Acabamos razonablemente bien la visita a Ponferrada, seguro que sería posible disfrutar más del lugar, pero tampoco tanto.
Cuando llegué ayer al Hostal San Miguel estaba entrando un grupo de esos señores y esas señoras que ya se han quedado en casa sin los hijos y todavía no tienen nietos. En torno a los 50 o 55 años. Les oí decir que hoy salían a eso de las 7:30 horas. Como el ascensor del hostal solo admite dos personas estuve haciendo tiempo para que las 20 o 30 personas del grupo se organizasen y pudiera yo bajar alforjas y baterías.

En el bar del hostal todavía me los encontré allí despidiéndose de los dos ancianos que gestionaban el mismo.
Saqué a Hortensia del almacén donde había dormido, me tomé el desayuno habitual y recargué ambos bidones.
A un kilómetro o menos del punto de salida adelante al grupo. Andaban agrupados y charlando. Estoy seguro que pasarán unos buenos días pero que no llegarán excesivamente lejos. Que les quiten lo bailado.
La salida de Ponferrada, como en muchos pueblos y ciudades, por un polígono industrial y todas las rotondas del mundo. Que manía.
La N-VI en ese tramo tiene un buen arcén y no he tenido problema alguno para circular. Sinceramente lo que veía no me llamaba para parar y hacer fotos por lo que de ese primer tramo no tengo información gráfica.
Casi sin darme cuenta he llegado hasta Villafranca del Bierzo. He pasado por varios pueblos pero no he parado con lo cuál una hora después de salir de Ponferrada estaba ya en Villafranca. Según mis datos en ese punto empezaba la subida al puerto que tanto miedo me daba: O CEBREiro. Aunque no entré en el pueblo si hice una parada y ví dos furgonetas de las que trasladan las mochilas y el equipaje de los peregrinos.
Tuve la tentación de “pecar”, pero Santiago y los que llevaban las furgonetas me lo impidieron. Les pregunté que hasta donde iban y me dijeron que hasta O CEBREiro de momento. Entonces les sugerí que no solo llevaran mochilas y equipaje. Que me llevaran a mí y a Hortensia y así me ahorraba la subida temida. Por su normativa de funcionamiento se negaron y así me evitaron “pecar”. Estoy seguro que les inspiró el Santo para que yo me “jodiera” pedaleando.

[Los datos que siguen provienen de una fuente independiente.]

import Literature.Analysis.FluidPDE.EulerReynolds
import Literature.Analysis.FunctionSpaces.TorusEnstrophyOrthogonality
import Literature.Analysis.FunctionSpaces.TorusMollifierEstimates
import HarnessLib

/-!
# The symmetric antidivergence expansion of an oscillatory product `(ΔΦ) c` on the flat torus

Analysis/FluidPDE support file for the convex-integration step of A. Cheskidov, X. Luo, *Sharp
nonuniqueness for the Navier–Stokes equations*, Invent. Math. 229 (2022) = arXiv:2009.06596,
§4.5 and §5.3: there the gain of `σ⁻¹` in the new Reynolds stress ("typical in the convex
integration, we can gain a factor of `σ⁻¹` … by inverting the divergence") is obtained through the
antidivergence `ℛ` and its bilinear version `ℬ(v, A) = vℛA - ℛ(∇v ℛA)` (§7.3, Thm. 7.4:
`div ℬ(v, A) = vA - ⨍ vA`), bounded on `L^p` by Calderón–Zygmund theory (Thm. 7.3). This file
proves the ELEMENTARY pointwise identity that replaces `ℬ` when the oscillatory factor is an
explicit Laplacian, as it is for the Mikado objects of the scheme (`ψ = Δφ`, `φ = ΔΘ`,
`MikadoFlows`): for smooth `c : 𝕋^d → ℝ^d` and `Φ : 𝕋^d → ℝ`,

  `(ΔΦ) c = div S - ∇π - r`,  `S_{ij} = cᵢ ∂ⱼΦ + cⱼ ∂ᵢΦ` (symmetric, `tr S = 2π`),
  `π = c · ∇Φ`,  `r = ∑ⱼ ∂ⱼΦ ∂ⱼc + (div c) ∇Φ - ∑ⱼ (∇Φ)ⱼ ∇cⱼ`

(`Torus.laplacian_smul_eq_expansion`, componentwise, and `…'`, vector form; product rule and
Schwarz `∂ᵢ∂ⱼ = ∂ⱼ∂ᵢ`, `Torus.partialDeriv_comm`). With `Φ = σ⁻² Φ₀(σ·)` (so `ΔΦ = (ΔΦ₀)(σ·)`,
`∇Φ = σ⁻¹ (∇Φ₀)(σ·)`) every term of `S`, `π`, `r` carries one factor `σ⁻¹`: the symmetric part `S`
goes into the stress (its trace into the pressure), `π` into the pressure, and only the remainder
`r` — first order in `c`, and small — still needs an antidivergence, of which only
`L²`-boundedness is then required. The tensor is stored by columns (`expansionTensor c Φ y j` is
the `j`-th column), the convention of `Torus.tensorDivergence` / `Torus.IsNSReynoldsOn`.

Everything is proved; no named facts. Part of the decomposition of
`Torus.CheskidovLuo2022ConvexIntegration` (CL22 Prop. 4.1, `NavierStokesReynoldsSteps`).

## References

* A. Cheskidov, X. Luo, Invent. Math. 229 (2022) = arXiv:2009.06596, §4.5 (4.17)–(4.19), §7.3
  Thm. 7.4 (the bilinear antidivergence this identity replaces). [`CheskidovLuo2022`]
-/

noncomputable section

open Set Function
open scoped InnerProductSpace ContDiff

namespace Literature.Analysis.FluidPDE

namespace Torus

open FunctionSpaces FunctionSpaces.Torus

variable {d : Type*} [Fintype d] [DecidableEq d]

variable (c : UnitAddTorus d → EuclideanSpace ℝ d) (Φ : UnitAddTorus d → ℝ)

/-- The symmetric tensor `S_{ij} = cᵢ ∂ⱼΦ + cⱼ ∂ᵢΦ`, stored by columns: column `j` is
`∂ⱼΦ • c + cⱼ • ∇Φ`. [folklore] -/
def expansionTensor (y : UnitAddTorus d) (j : d) : EuclideanSpace ℝ d :=
  partialDeriv j Φ y • c y + c y j • gradient Φ y

/-- The pressure `π = c · ∇Φ` of the expansion. [folklore] -/
def expansionPressure (y : UnitAddTorus d) : ℝ := ⟪c y, gradient Φ y⟫_ℝ

/-- The remainder `r = ∑ⱼ ∂ⱼΦ ∂ⱼc + (div c) ∇Φ - ∑ⱼ (∇Φ)ⱼ ∇cⱼ` (first order in `c` and in `Φ`). [folklore] -/
def expansionRemainder (y : UnitAddTorus d) : EuclideanSpace ℝ d :=
  ∑ j, partialDeriv j Φ y • partialDeriv j c y + divergence c y • gradient Φ y -
    ∑ j, gradient Φ y j • gradient (fun z => c z j) y

variable {c Φ}


/-- `∂ⱼ(f + g) = ∂ⱼf + ∂ⱼg`, pointwise, for `C¹` real functions (pointwise form of the accepted
`Torus.partialDeriv_add`; same statement as `Torus.partialDeriv_add_apply` of `FluidPDE/Antidivergence`,
deliberately not imported). [folklore] -/
private theorem partialDeriv_add_fun {f g : UnitAddTorus d → ℝ} (hf : IsContDiff 1 f) (hg : IsContDiff 1 g) (j : d) (y : UnitAddTorus d) :
    partialDeriv j (fun z => f z + g z) y = partialDeriv j f y + partialDeriv j g y :=
  congr_fun (partialDeriv_add hf hg j) y

omit [DecidableEq d] in
/-- `⟪v, w⟫ = ∑ᵢ vᵢ wᵢ` on `ℝ^d` (same statement as `Torus.inner_eq_sum_mul` of
`FluidPDE/CoarseGrainingEstimates`, not imported here to keep the import closure small). [folklore] -/
private theorem inner_eq_sum_mul_apply (v w : EuclideanSpace ℝ d) : ⟪v, w⟫_ℝ = ∑ i, v i * w i := by
  simp [EuclideanSpace.inner_eq_star_dotProduct, dotProduct, mul_comm]

/-- **The expansion identity, componentwise**: `(ΔΦ) cᵢ = (div S)ᵢ - ∂ᵢπ - rᵢ` for smooth `c`, `Φ`
(product rule; the terms `cⱼ(∂ⱼ∂ᵢΦ - ∂ᵢ∂ⱼΦ)` cancel by Schwarz). [folklore] -/
theorem laplacian_smul_eq_expansion (hc : IsSmooth c) (hΦ : IsSmooth Φ) (y : UnitAddTorus d) (i : d) :
    laplacian Φ y * c y i =
      tensorDivergence (expansionTensor c Φ) y i - gradient (expansionPressure c Φ) y i - expansionRemainder c Φ y i := by
  -- smoothness bookkeeping
  have hci : ∀ j, IsSmooth fun z => c z j := fun j => hc.apply j
  have hdΦ : ∀ j, IsSmooth (partialDeriv j Φ) := fun j => hΦ.partialDeriv j
  have h1 : ∀ {f : UnitAddTorus d → ℝ}, IsSmooth f → IsContDiff 1 f := fun hf => hf.isContDiff (by simp)
  have hm1 : ∀ j k, IsSmooth (fun z => partialDeriv j Φ z * c z k) := fun j k => (hdΦ j).mul (hci k)
  have hm2 : ∀ j k, IsSmooth (fun z => c z k * partialDeriv j Φ z) := fun j k => (hci k).mul (hdΦ j)
  -- entries of the tensor as scalar functions
  have hS : ∀ j, (fun z => expansionTensor c Φ z j i) = fun z => partialDeriv j Φ z * c z i + c z j * partialDeriv i Φ z := by
    intro j; funext z
    simp [expansionTensor, gradient_apply (h1 hΦ)]
  -- (A) the divergence term
  have hA : tensorDivergence (expansionTensor c Φ) y i =
      ∑ j, (partialDeriv j Φ y * partialDeriv j (fun z => c z i) y + partialDeriv j (partialDeriv j Φ) y * c y i +
        (c y j * partialDeriv j (partialDeriv i Φ) y + partialDeriv j (fun z => c z j) y * partialDeriv i Φ y)) := by
    have hsm : ∀ j, IsSmooth fun z => expansionTensor c Φ z j := fun j =>
      ((hdΦ j).smul' hc).add ((hci j).smul' hΦ.gradient)
    rw [tensorDivergence]
    simp only [WithLp.ofLp_sum, Finset.sum_apply]
    refine Finset.sum_congr rfl fun j _ => ?_
    rw [← partialDeriv_apply_coord ((hsm j).isContDiff (by simp)) j y i, hS j,
      partialDeriv_add_fun (h1 (hm1 j i)) (h1 (hm2 i j)),
      partialDeriv_mul (h1 (hdΦ j)) (h1 (hci i)), partialDeriv_mul (h1 (hci j)) (h1 (hdΦ i))]
  -- (B) the pressure gradient
  have hπ : expansionPressure c Φ = fun z => ∑ j, c z j * partialDeriv j Φ z := by
    funext z
    rw [expansionPressure, inner_eq_sum_mul_apply]
    exact Finset.sum_congr rfl fun j _ => by rw [gradient_apply (h1 hΦ)]
  have hB : gradient (expansionPressure c Φ) y i =
      ∑ j, (c y j * partialDeriv i (partialDeriv j Φ) y + partialDeriv i (fun z => c z j) y * partialDeriv j Φ y) := by
    have hsm : IsSmooth (expansionPressure c Φ) := hc.inner hΦ.gradient
    rw [gradient_apply (h1 hsm), hπ, partialDeriv_finset_sum _ (fun j _ => h1 (hm2 j j))]
    exact Finset.sum_congr rfl fun j _ => partialDeriv_mul (h1 (hci j)) (h1 (hdΦ j)) i y
  -- (C) the remainder
  have hC : expansionRemainder c Φ y i =
      ∑ j, partialDeriv j Φ y * partialDeriv j (fun z => c z i) y +
        (∑ j, partialDeriv j (fun z => c z j) y) * partialDeriv i Φ y -
        ∑ j, partialDeriv j Φ y * partialDeriv i (fun z => c z j) y := by
    rw [expansionRemainder]
    simp only [PiLp.sub_apply, PiLp.add_apply, WithLp.ofLp_sum, Finset.sum_apply, PiLp.smul_apply, smul_eq_mul,
      divergence, gradient_apply (h1 hΦ), gradient_apply (h1 (hci _)), partialDeriv_apply_coord (hc.isContDiff (by simp))]
  -- (D) the Laplacian and Schwarz
  rw [laplacian_eq_sum_partialDeriv_partialDeriv hΦ, hA, hB, hC]
  have hsch : ∀ j, partialDeriv j (partialDeriv i Φ) y = partialDeriv i (partialDeriv j Φ) y :=
    fun j => partialDeriv_comm hΦ j i y
  simp only [hsch, Finset.sum_mul, ← Finset.sum_add_distrib, ← Finset.sum_sub_distrib]
  exact Finset.sum_congr rfl fun j _ => by ring


/-- The expansion tensor is symmetric. [folklore] -/
theorem expansionTensor_symm (hΦ : IsSmooth Φ) (y : UnitAddTorus d) (i j : d) :
    expansionTensor c Φ y j i = expansionTensor c Φ y i j := by
  have h1 : IsContDiff 1 Φ := hΦ.isContDiff (by simp)
  simp [expansionTensor, gradient_apply h1]
  ring

/-- The trace of the expansion tensor is `2π`. [folklore] -/
theorem expansionTensor_trace (hΦ : IsSmooth Φ) (y : UnitAddTorus d) :
    ∑ i, expansionTensor c Φ y i i = 2 * expansionPressure c Φ y := by
  have h1 : IsContDiff 1 Φ := hΦ.isContDiff (by simp)
  simp only [expansionTensor, expansionPressure, inner_eq_sum_mul_apply, PiLp.add_apply, PiLp.smul_apply, smul_eq_mul,
    gradient_apply h1, Finset.mul_sum]
  exact Finset.sum_congr rfl fun i _ => by ring

/-- **Vector form of the expansion identity**: `(ΔΦ) c = div S - ∇π - r`. [folklore] -/
theorem laplacian_smul_eq_expansion' (hc : IsSmooth c) (hΦ : IsSmooth Φ) (y : UnitAddTorus d) :
    laplacian Φ y • c y =
      tensorDivergence (expansionTensor c Φ) y - gradient (expansionPressure c Φ) y - expansionRemainder c Φ y := by
  ext i
  simpa using laplacian_smul_eq_expansion hc hΦ y i

/-- The expansion tensor of smooth data is smooth (as a `d → ℝ^d`-valued field). [folklore] -/
theorem isSmooth_expansionTensor (hc : IsSmooth c) (hΦ : IsSmooth Φ) : IsSmooth (expansionTensor c Φ) := by
  unfold IsSmooth
  refine contDiff_pi.2 fun j => ?_
  exact ((hΦ.partialDeriv j).smul' hc).add ((hc.apply j).smul' hΦ.gradient)

omit [DecidableEq d] in
/-- The expansion pressure of smooth data is smooth. [folklore] -/
theorem isSmooth_expansionPressure (hc : IsSmooth c) (hΦ : IsSmooth Φ) : IsSmooth (expansionPressure c Φ) :=
  hc.inner hΦ.gradient

/-- The expansion remainder of smooth data is smooth. [folklore] -/
theorem isSmooth_expansionRemainder (hc : IsSmooth c) (hΦ : IsSmooth Φ) : IsSmooth (expansionRemainder c Φ) := by
  refine IsSmooth.sub (IsSmooth.add ?_ (hc.divergence.smul' hΦ.gradient)) ?_
  · exact ContDiff.sum fun j _ => (hΦ.partialDeriv j).smul' (hc.partialDeriv j)
  · exact ContDiff.sum fun j _ => (hΦ.gradient.apply j).smul' (hc.apply j).gradient

end Torus

end Literature.Analysis.FluidPDE
/-!
# TameLevelSplit — decomp-langlands lens-3 («one certified translation + split beneath»), generation 35

TARGET (BY NAME, tree): LEV = `Summit.Langlands.Langlands.Theorems.BoxCapture.LevelIsolation` — the IDEA-NEEDED cell of g34's cut
CLASS ⟺ LEV ∧ WT ∧ HC of `Summit.Langlands.Langlands.Theses.DepthPrimeSplit.Classicality` (stmt-Langlands-25026, crux r5 of
route-Langlands-DepthPrimeSplit; tree module `Theorems/DepthPrimeSplitClassicalityBoxCapture.lean`, p838982) — and, as a corollary, CLASS itself
re-associated.

THESIS.  It suffices to factor level isolation through the TAME LEVEL.  g34's LEV asks that an ℓ-adically convergent sequence of cuspidal
`π_r → ρ` be replaced by one of bounded CONDUCTOR at every place of `S`, including `v ∣ ℓ`; that conflates two mechanisms of opposite nature:
* away from `ℓ` the conductor of an approximant is a RESIDUAL invariant — the wild inertia group `P_v` is pro-`v`, `v ≠ ℓ`, so a depth-one
  congruence `ρ_r ≡ ρ (mod 𝔪)` already forces `ρ_r|_{P_v} ≅ ρ|_{P_v}` (Brauer theory for `ℓ'`-groups), whence `sw_v(ρ_r) = sw_v(ρ)` and
  `a_v(π_r) = a_v(ρ_r) ≤ n + sw_v(ρ)` (Artin conductor = codim of inertia invariants + Swan; JPSS conductor = level of the new vector):
  the tame level is ISOLATED by `ρ` alone — piece TLI;
* at `v ∣ ℓ` the level is NOT an ℓ-adic invariant at all: it trades against the weight (Katz 1975, Hida 1986/1988: eigenforms of level
  `Np^m` are `p`-adic limits of eigenforms of level `N`; Emerton: completed cohomology of tame level `K^p` does not see `K_p`) — piece WLR.
THE ONE EQUIV (kernel, modulo nothing): LEV ⟺ TLI ∧ WLR (`levelIsolation_iff_tameWild`), through the second language
C^tame = `IsTameLevelProAutomorphic` («pro-automorphic of tame level `𝔪`»: ONE finite `S`, ONE nonzero ideal `𝔪`, and to every depth `r` an
L-algebraic cuspidal `π_r` of level `𝔪·(ℓ)^{e_r}`, the wild exponent `e_r` FREE, `r`-close to `ρ` off `S`) — the tree-typed form of Emerton's
«pro-modular of tame level `N`» / Hida's «tame level `N`, `p`-power level arbitrary».  The dictionary lemma with content is the COMMON-LEVEL
normal form `levelBounded_iff_commonLevel` (a finite set of levels is one level: product of the nonzero members, `principalCongruenceLevel_mono`),
which is what makes C^lev ⟹ C^tame (`tame_of_levelBounded`) and hence LEV ⟹ TLI.
SPLIT BENEATH + RE-ASSOCIATION (kernel): with PCL = `TameLevelClassicality` (C^tame ⟹ C^box: «pro-automorphic of tame level `𝔪` and de Rham
⟹ boxed», EXACTLY the shape of the print theorem Emerton 2011 Thm 1.2.4 / Kisin 2003 / Pan 2022 = tree fact
`Literature.NumberTheory.Automorphic.Pan2022_proModularDeRhamClassical_GL2Q`: classical of SOME level `Np^m` and SOME weight) one has
PCL ⟺ WLR ∧ WT (`tameLevelClassicality_iff`) and therefore CLASS ⟺ TLI ∧ PCL ∧ HC (`classicality_iff_tameCells`) beside g34's
CLASS ⟺ LEV ∧ WT ∧ HC, both refining to the four-rung ladder CLASS ⟺ TLI ∧ WLR ∧ WT ∧ HC (`classicality_iff_fourRungs`):
  C ⟹[TLI] C^tame ⟹[WLR] C^lev ⟹[WT] C^box ⟹[HC] captured.
The point of the re-association: the wild level need NOT be removed before the weight is isolated — print removes both at once (level `Np^m`
in Emerton's theorem), so g34's IDEA-NEEDED content of LEV at `v ∣ ℓ` is absorbed by the open core, and what remains of LEV (TLI) is ATTACKABLE.

PIECES AND TAGS (all three ROOT-IMPLIED by kernel: `tameCells_of_langlands`; no EXCESS; none gives LEV, CLASS or `Langlands` on its own —
probes p0/p1, bc7 CLEAN):
* TLI `TameLevelIsolation` — crux · WEAKER (LEV ⟹ TLI by kernel; TLI ↛ LEV: WLR open for l₀ > 0) · ATTACKABLE modulo the host route's own
  (A)-side binders for the approximants (W⁺ `SatakeAvatarExistence` 17415, P(i) `PadicMemberCompatibility` 17534, L∤R `CompatibilityAwayFromLR`
  18084) + named local facts (Artin–Swan conductor formula; `P_v`-rigidity = Brauer characters of `ℓ'`-groups; JPSS 1981 conductor/new vector;
  LLC preserves conductors) · PRINT for GL₂/ℚ, `ℓ` odd, `ρ` odd (approximants are then holomorphic of weight ≥ 1: Deligne 1971, Deligne–Serre
  1974, Carayol 1986; Carayol 1989 / Livné 1989 give the residual conductor comparison `N(ρ̄) ∣ N(f)` with bounded index outright) ·
  why it might fail: an approximant without a Galois avatar (irregular `π_r`, even Maass-type) has no Swan conductor to compare — the bound is
  conditional on (A) exactly there.
* WLR `WildLevelRemoval` — crux · WEAKER (LEV ⟹ WLR; WLR ↛ LEV: needs TLI) · the residual of LEV · PRINT in every setting with a `q`-expansion or a
  model compact at infinity: GL₂/ℚ (Katz 1975 §II; Hida 1986 §1; Gouvêa LNM 1304 §I.3), GL₂ over totally real `F` (Hida, Ann. Math. 128 (1988)),
  definite unitary groups / definite quaternion algebras (Gross algebraic modular forms: locally algebraic vectors of all weights are dense in
  `C(G(ℚ)\G(𝔸_f)/K^p, E)` — Mahler/Stone–Weierstrass; Chenevier 2004, Emerton 2006 §§2–3) transported to GL_n by JL / polarized descent ·
  IDEA-NEEDED for `l₀ > 0` (e.g. GL₂ over an imaginary quadratic field: whether a Bianchi newform of level `𝔫𝔭^m` is congruent modulo every
  `p^M` to Bianchi eigenforms of level `𝔫` is not known — no `q`-expansion principle across weights, completed cohomology in two degrees) ·
  BARRIER `Literature.Barriers.Langlands.ShimuraVarietyRealization*` (no Shimura variety / compact model for GL_n, `l₀ > 0`) · INSTRUMENTABLE
  (census: Bianchi level-`𝔫𝔭` newforms vs level-`𝔫` eigensystems mod `p^M`).
* PCL `TameLevelClassicality` — derived coarse cell (= WLR ∧ WT by kernel) · UNDECIDED-vs-CLASS (PCL ⟹ CLASS needs TLI ∧ HC; CLASS ⟹ PCL by kernel)
  · PRINT GL₂/ℚ: Emerton 2011 Thm 1.2.4 (`ρ̄` abs. irreducible, `p`-distinguished hypotheses), Kisin 2003 (finite slope), Pan 2022 (tree fact,
  any `p`) — modulo the Eichler–Shimura bridge «C^tame ⟹ Emerton-pro-modular of tame level `N`» (cohomological approximants contribute to
  `H¹(Y₁(Np^m))`; weight-one approximants are `p`-adic limits of higher weight at level `N`, Deligne–Serre/Katz); polarized crystalline-generic
  regular GL_n over CM: Breuil–Hellmann–Schraen 2019 · OPEN-CORE in general · BARRIER `Literature.Barriers.Langlands.NonRegularWeight*`
  (irregular Hodge–Tate type, n ≥ 3).
WHY EACH PIECE IS STRICTLY WEAKER THAN ITS TARGET: TLI and WLR are each implied by LEV (kernel) and neither implies LEV as typed (the other is
open: probes p1.1/p1.2 fail; mathematically WLR is open for `l₀ > 0` and TLI needs avatars of irregular approximants); PCL is implied by CLASS
(kernel) and does not give CLASS without TLI ∧ HC (probe p0.3).  WHY NOVEL (cell-relative): no node of the cell factors the level of the
approximating family into tame and wild parts — g34 LEV bounds the whole conductor in one step (IDEA-NEEDED because of `v ∣ ℓ`), the level lineage
g20/g24/g25/g28 (AuxiliaryLevelSplit U₁/U₂, TransientLevel, IwahoriTransient, BanalAuxiliarySplit) concerns AUXILIARY places outside `S_ρ` where
`ρ` is unramified (unipotent/tame transience), not the places of `S` and not `v ∣ ℓ`; the Swan-conductor-as-residual-invariant lever and the
Katz–Hida level/weight exchange are new objects on this summit's tree; PCL identifies the print theorem's exact hypothesis shape (tame level)
inside the CLASS ladder.

FRAMES: `closes_levelIsolation : TLI → WLR → BoxCapture.LevelIsolation`; `closes_classicality_tame : TLI → PCL → HC → DepthPrimeSplit.Classicality`;
`closes_root_tame : D → O → F → TLI → PCL → HC → W⁺ → P → A → R → Langlands` (= `DepthPrimeSplit.closes` with CLASS discharged).
Typed-not-filed (Langlands route freeze 2026-08-31T07:10:57Z): census twin verb in RUNME.md (`--supports stmt-Langlands-25026 --as helper`).
-/

set_option linter.dupNamespace false

namespace Summit.Langlands.Langlands.Theorems.TameLevelSplit

open scoped NumberField
open Filter Field IsDedekindDomain
open Literature.NumberTheory.GaloisRepresentations Literature.NumberTheory.Automorphic
open Summit.Langlands.Langlands.Theorems.TransientLevel
open Summit.Langlands.Langlands.Theorems.BoxCapture (HasLevel InBox IsLevelBoundedProAutomorphic IsBoxedProAutomorphic IsFinitelyCaptured
  LevelIsolation WeightIsolation HarishChandraCapture)
open Summit.Langlands.Langlands.Theses

/-! ## 1. Vocabulary — the second language: TAME LEVEL (C, C^lev, C^box, `HasLevel`, `CloseAt`, `IsPinnedGeometric` are the tree's, BY NAME) -/

section Vocabulary

variable {K : Type} [Field K] [NumberField K] {n : ℕ} {ℓ : ℕ} [Fact ℓ.Prime]

/-- C^tame · PRO-AUTOMORPHIC OF TAME LEVEL `𝔪` (Emerton's «pro-modular of tame level `N`», Hida's «tame level `N`, `p`-power level free», in the
Satake-congruence currency of `DepthPrimeSplit`): ONE finite `S` and ONE nonzero ideal `𝔪` such that to every depth `r > 0` some L-algebraic
cuspidal `π_r` OF LEVEL `𝔪·(ℓ𝓞_K)^{e_r}` — the wild exponent `e_r` depending on `r` — is `r`-close to `ρ` at every `v ∉ S`. -/
def IsTameLevelProAutomorphic (hcpt : isCompact_glFiniteIntegralLevel n K) (ι : PadicAlgCl ℓ ≃+* ℂ)
    (ρ : FramedGaloisRep K (PadicAlgCl ℓ) n) : Prop :=
  ∃ S : Set (HeightOneSpectrum (𝓞 K)), S.Finite ∧ ∃ 𝔪 : Ideal (𝓞 K), 𝔪 ≠ 0 ∧ ∀ r : NNReal, 0 < r →
    ∃ π : CuspidalAutomorphicRepData n K hcpt, π.1.IsLAlgebraic ∧ (∃ e : ℕ, HasLevel π (𝔪 * Ideal.span {(ℓ : 𝓞 K)} ^ e)) ∧
      ∀ v : HeightOneSpectrum (𝓞 K), v ∉ S → CloseAt ι π ρ r v

end Vocabulary

/-! ## 2. The items (Frame = LEV's = CLASS's binders and standing hypotheses VERBATIM; only the pro-automorphy hypothesis/conclusion changes) -/

/-- TLI · TAME LEVEL ISOLATION · crux rank 3 · WEAKER · ATTACKABLE modulo the host route's (A)-side binders for the approximants (W⁺ 17415,
P 17534, L∤R 18084) + named local facts · PRINT GL₂/ℚ (`ℓ` odd, `ρ` odd).  Pro-automorphic with bounded bad set ⟹ pro-automorphic of ONE tame
level: along `π_r → ρ` the conductor at the places `v ∈ S`, `v ∤ ℓ`, is bounded by `n + sw_v(ρ)` as soon as `r ≤ 1`, because the wild inertia
`P_v` is pro-`v` (`v ≠ ℓ`): a mod-`𝔪` congruence of traces forces `ρ_r|_{P_v} ≅ ρ|_{P_v}` (Brauer characters of `ℓ'`-groups), so the Swan
conductor of an approximant is that of `ρ`, and `a_v = codim(inertia invariants) + sw_v ≤ n + sw_v(ρ)` (Artin; JPSS: conductor = level of the
new vector; LLC preserves conductors).  Why it might fail: the comparison needs the Galois avatar of `π_r` with local–global compatibility at
`v` — for irregular or even approximants that is (A) itself; a purely automorphic substitute (bounding the depth of `π_{r,v}` from Satake data
off `S`) is not known.  Sources: Serre–Tate 1968 §1 / Grothendieck (ℓ'-inertia), Carayol 1986 & 1989, Livné 1989, JPSS 1981, Emerton 2011 §1.2. -/
def TameLevelIsolation : Prop :=
  ∀ (K : Type) [Field K] [NumberField K] (n : ℕ) (hcpt : isCompact_glFiniteIntegralLevel n K), 0 < n →
    ∀ (ℓ : ℕ) [Fact ℓ.Prime] (ι : PadicAlgCl ℓ ≃+* ℂ) (ρ : FramedGaloisRep K (PadicAlgCl ℓ) n),
      ρ.toGaloisRep.IsIrreducible → IsPinnedGeometric ρ → IsProAutomorphic hcpt ι ρ → IsTameLevelProAutomorphic hcpt ι ρ

/-- WLR · WILD LEVEL REMOVAL · crux rank 2 · WEAKER · the residual of LEV · PRINT wherever a `q`-expansion or a model compact at infinity exists
(GL₂/ℚ: Katz 1975, Hida 1986; GL₂ over totally real `F`: Hida 1988; definite unitary / quaternionic settings: density of locally algebraic
vectors, Chenevier 2004, Emerton 2006) · IDEA-NEEDED for `l₀ > 0` · BARRIER ShimuraVarietyRealization.  Pro-automorphic of tame level `𝔪` ⟹
pro-automorphic of bounded conductor: the wild exponents `e_r` can be bounded at the cost of moving the weights of the approximants (level at `ℓ`
trades against weight `ℓ`-adically).  Why it might fail: for GL_n over a field with `l₀ > 0` (already GL₂ over an imaginary quadratic field) no
principle is known that makes a level-`𝔫𝔭^m` eigensystem a `p`-adic limit of level-`𝔫` eigensystems of other weights — cohomology lives in
several degrees and there is no `q`-expansion; INSTRUMENTABLE on Bianchi newforms. -/
def WildLevelRemoval : Prop :=
  ∀ (K : Type) [Field K] [NumberField K] (n : ℕ) (hcpt : isCompact_glFiniteIntegralLevel n K), 0 < n →
    ∀ (ℓ : ℕ) [Fact ℓ.Prime] (ι : PadicAlgCl ℓ ≃+* ℂ) (ρ : FramedGaloisRep K (PadicAlgCl ℓ) n),
      ρ.toGaloisRep.IsIrreducible → IsPinnedGeometric ρ → IsTameLevelProAutomorphic hcpt ι ρ → IsLevelBoundedProAutomorphic hcpt ι ρ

Así que sin más me puse a pedalear. Un túnel y un tramo de subida bastante suave. Pereje, Trabadelo, La Pórtela de Valcárcel, Ambasmestas, La Vega de Valcárcel, Ruitelán y Las Herrerías. Hasta ese punto pensé que era un ciclista aceptable. Desde allí solo quedaban 8 kilómetros para hacer cumbre. Pero que 8 kilómetros. Las pendientes del 7, del 8 del 10% quien lo sabe. Puse a Hortensia a que me ayudara todo lo que pudiera y me planteé la subida con la máxima tranquilidad. Me habían avisado en uno de los pueblos que lo normal es que tuviera que hacer tramos empujando la bici. Intenté evitarlo. No sabía si tenía que empujar si sería capaz de volver a iniciar el camino. Así que cuando veía que me faltaban las fuerzas hacía la trampa habitual. Ponía los pies en tierra y me dedicaba a tirar fotos sin sentido para recuperar fuerzas.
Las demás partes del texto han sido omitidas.